SPOILER ALERT: Gretchen hadn’t just been poisoning Margaret. She’d been feeding her TAPEWORM LARVAE until there were TWENTY-THREE POUNDS OF SQUIRMING WORMS in Margaret’s stomach. That’s some next-level demon sh**.

What’s miraculous, however, is how Hendrix manages to switch between the macabre and the hilarious without it seeming jarring or poorly-paced. After realizing that Gretchen isn’t just suffering from run-of-the-mill teenage depression, Abby searches out an exorcist. His name is Chris Lemon, and he’s part of a traveling Christian theatre troupe called the “Lemon Brothers Faith and Fitness Show.” They’re a hunky, bronzed, jock-brained, 6-pack-having group of bros spreading the good word of our Lord and Savior Jesus Christ. It’s exactly as campy as you would expect from a guy whose first book was about a haunted Ikea.

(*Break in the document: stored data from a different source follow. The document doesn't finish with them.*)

import Literature.NumberTheory.Automorphic.ClozelAlgebraicityCMUnitarityProofs
import Literature.NumberTheory.Automorphic.AutomorphicRepsGLSatakeUnitaryProofs
import Literature.NumberTheory.Automorphic.AutomorphicRepsGLCleanModelArch
import Literature.NumberTheory.Automorphic.AutomorphicRepsGLCuspidalUnitaryHolds
import Literature.NumberTheory.Automorphic.ArchParameterSplitCentre
import HarnessLib

/-!
# Clozel's algebraicity fact: clause (iv) ("`ℚ(π_f)` is totally real or CM") from clauses
# (i), (ii), (iii) — Patrikis's argument assembled on the Borel–Jacquet carriers (proofs)

Proofs-only companion (theorems, no definitions, no named facts) of `ClozelAlgebraicity.lean`,
completing the chain `ClozelAlgebraicityCMProofs` → `ClozelAlgebraicityCMUnitarityProofs` for
clause (iv) of the named fact `Clozel1990_regularAlgebraic` (Clozel 1990, Thm. 3.13 with
Lemme 4.9; Patrikis 2019, Cor. 3.2.3). Patrikis's printed proof of (iv) is: "we may assume `π` is
unitary. The `L²` inner product then implies that `π^∨ ≅ ^cπ`, which in turn implies that for all
`σ ∈ Aut(ℂ)`, `^{cσ}π ≅ ^{σc}π`, and therefore that … `ℚ(π_f)` … is CM" (or totally real). Every
step now has a counterpart in the tree, and this file puts them together:

* "we may assume `π` is unitary": a cuspidal `π = W / W'` with an infinity type `T` has a CLEAN
  cuspidal model `π₀ = C / ⊥` with the same Satake parameters and the same archimedean parameter
  (`CuspidalAutomorphicRepData.exists_clean_hasSatakeParamAt_hasArchParameter_of_sSup_irreducible`
  of `AutomorphicRepsGLCleanModelArch`, fed with the PROVED semisimplicity of `A_G`-invariant cusp
  forms `AutomorphicRepsGL.stable_cuspidal_eq_sSup_irreducible_holds`); on `C` the split centre
  `A_G` acts by `a ↦ a^s`, `s = ∑_σ ∑_i a_{σ,i}` (`ArchParameterSplitCentre`: the central
  `1 ∈ 𝔤𝔩ₙ(K_∞)` acts by `γ(1)(χ) = ∑ χ`, and `A_G = exp(ℝ · 1)`), and `s = n [K:ℚ] w / 2` when `T`
  is pure of weight `w` (clause (iii)) — `HasArchParameter.apply_posRealScalar_mul_of_W'_eq_bot`,
  `HasInfinityType.apply_posRealScalar_mul_of_W'_eq_bot`; so `π₀ ⊗ |det|^{-w/2}` is `A_G`-invariant
  and carries the Petersson pairing.
* "`π^∨ ≅ ^cπ`" on unramified components: `{ā} = {q_v^{-w} a⁻¹}` for the Satake parameters of such
  a `π₀` (`CuspidalAutomorphicRepData.conj_shadow_of_apply_posRealScalar_mul_eq_cpow` of
  `AutomorphicRepsGLSatakeUnitaryProofs`, the Petersson-pairing unitarity).
* "`^{cσ}π ≅ ^{σc}π`, hence CM": `isTotallyReal_or_isCMField_ratField_of_conj_shadow` of
  `ClozelAlgebraicityCMUnitarityProofs` (with `ClozelAlgebraicityCMProofs` and
  `NumberFields/TotallyRealOrCM`), given clause (i) and the conjugates of clause (ii).

Results:

* `CuspidalAutomorphicRepData.isTotallyReal_or_isCMField_ratField_of_clean_conjugates` — (iv) from
  (i) and clean cuspidal `σ`-conjugates on which `A_G` acts by `a ↦ a^{n[K:ℚ]w/2}`.
* `CuspidalAutomorphicRepData.isTotallyReal_or_isCMField_ratField_of_autConjugates_of_pure` —
  **(iv) from (i), an infinity type `T` of `π` pure of weight `w` on multisets, and for every `σ` a
  cuspidal `σ`-conjugate with an infinity type having the `a`-multisets of `^σT`** (`n ≥ 1`): the
  clean model of the conjugate has exponent `∑_σ ∑ a(^σT) = ∑_σ ∑ a(T) = n [K:ℚ] w / 2`
  (`InfinityType.sum_sum_a_eq_of_map_a_eq_autConj`, `InfinityType.sum_sum_a_eq_of_pure`) and is
  again a `σ`-conjugate of `π` at almost all places.
* `CuspidalAutomorphicRepData.isTotallyReal_or_isCMField_ratField_of_clauses` — **clause (iv) of
  `Clozel1990_regularAlgebraic` for a cuspidal regular algebraic `π` on `GL_n(𝔸_K)`, `n ≥ 1`, follows
  from clauses (i), (ii), (iii) for that `π`**, in the binder shapes of the fact. So the four-clause
  fact reduces to Clozel's Thm. 3.13 proper ((i), (ii): `ℚ(π_f)` is a number field and the
  `Aut(ℂ)`-conjugates exist, via the `ℚ`-structure on cuspidal cohomology) and Lemme 4.9 ((iii):
  archimedean purity, via the classification of generic unitary representations) — neither of
  which is in the tree yet.
* `AutomorphicRepData.ratField_eq_bot_of_rank_zero`, `…isTotallyReal_ratField_of_rank_zero` — for
  `GL_0` the only eigenvalue is `t_{v,0} = 1`, so `ℚ(π_f) = ℚ` (the fixed field of `Aut(ℂ)`), totally
  real; and **`Clozel1990_regularAlgebraic_of_clauses`** — the named fact follows from its clauses
  (i), (ii), (iii) (all `n`).

## References

* S. Patrikis, *Variations on a theorem of Tate*, Mem. AMS 258 (2019) = arXiv:1207.6724, §2 and
  Cor. 3.2.3 with its proof [Patrikis2019].
* L. Clozel, *Motifs et formes automorphes: applications du principe de fonctorialité*, in
  Automorphic forms, Shimura varieties, and L-functions I (Ann Arbor 1988), Academic Press 1990,
  Thm. 3.13, Lemme 4.9 [Clozel1990].
* A. Borel, H. Jacquet, *Automorphic forms and automorphic representations*, Corvallis 1979, 4.6
  and 5.7 [BorelJacquet1979].
-/

-- Mathlib idiom (Mathlib/Algebra/Lie/OfAssociative.lean); needed to mention the Lie algebra of the datum
attribute [local instance 100] LieRing.ofAssociativeRing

All horror and giggles aside, what I loved most about this book was that, in the end, what saved the day wasn’t religion or romance but the power of friendship between two teenage girls. There is no swoon-worthy love interest in this book (something that’s almost never seen in young adult fiction). It passes the Bechdel Test on page 4. Despite what the bright colors and cheesy ’80s song lyrics at the top of every chapter may suggest, the book doesn’t sugar-coat friendship by portraying it as something infallible or chaste. It frequently draws attention to the ways in which friendship can be flawed or skewed by power dynamics, especially during high school. At the same time, portraying the lowest lows of female friendship also allows Hendrix to showcase their highest highs without it seeming contrived or preachy. This book is a reminder that love stories don’t always have to be romantic. It’s beautiful, and heartbreaking, and an ode to anyone who has ever had a Best Friend Forever.

Basically, go read My Best Friend’s Exorcism. You’ll have the time of your life.

What books have you found lately that cross some surprising genres?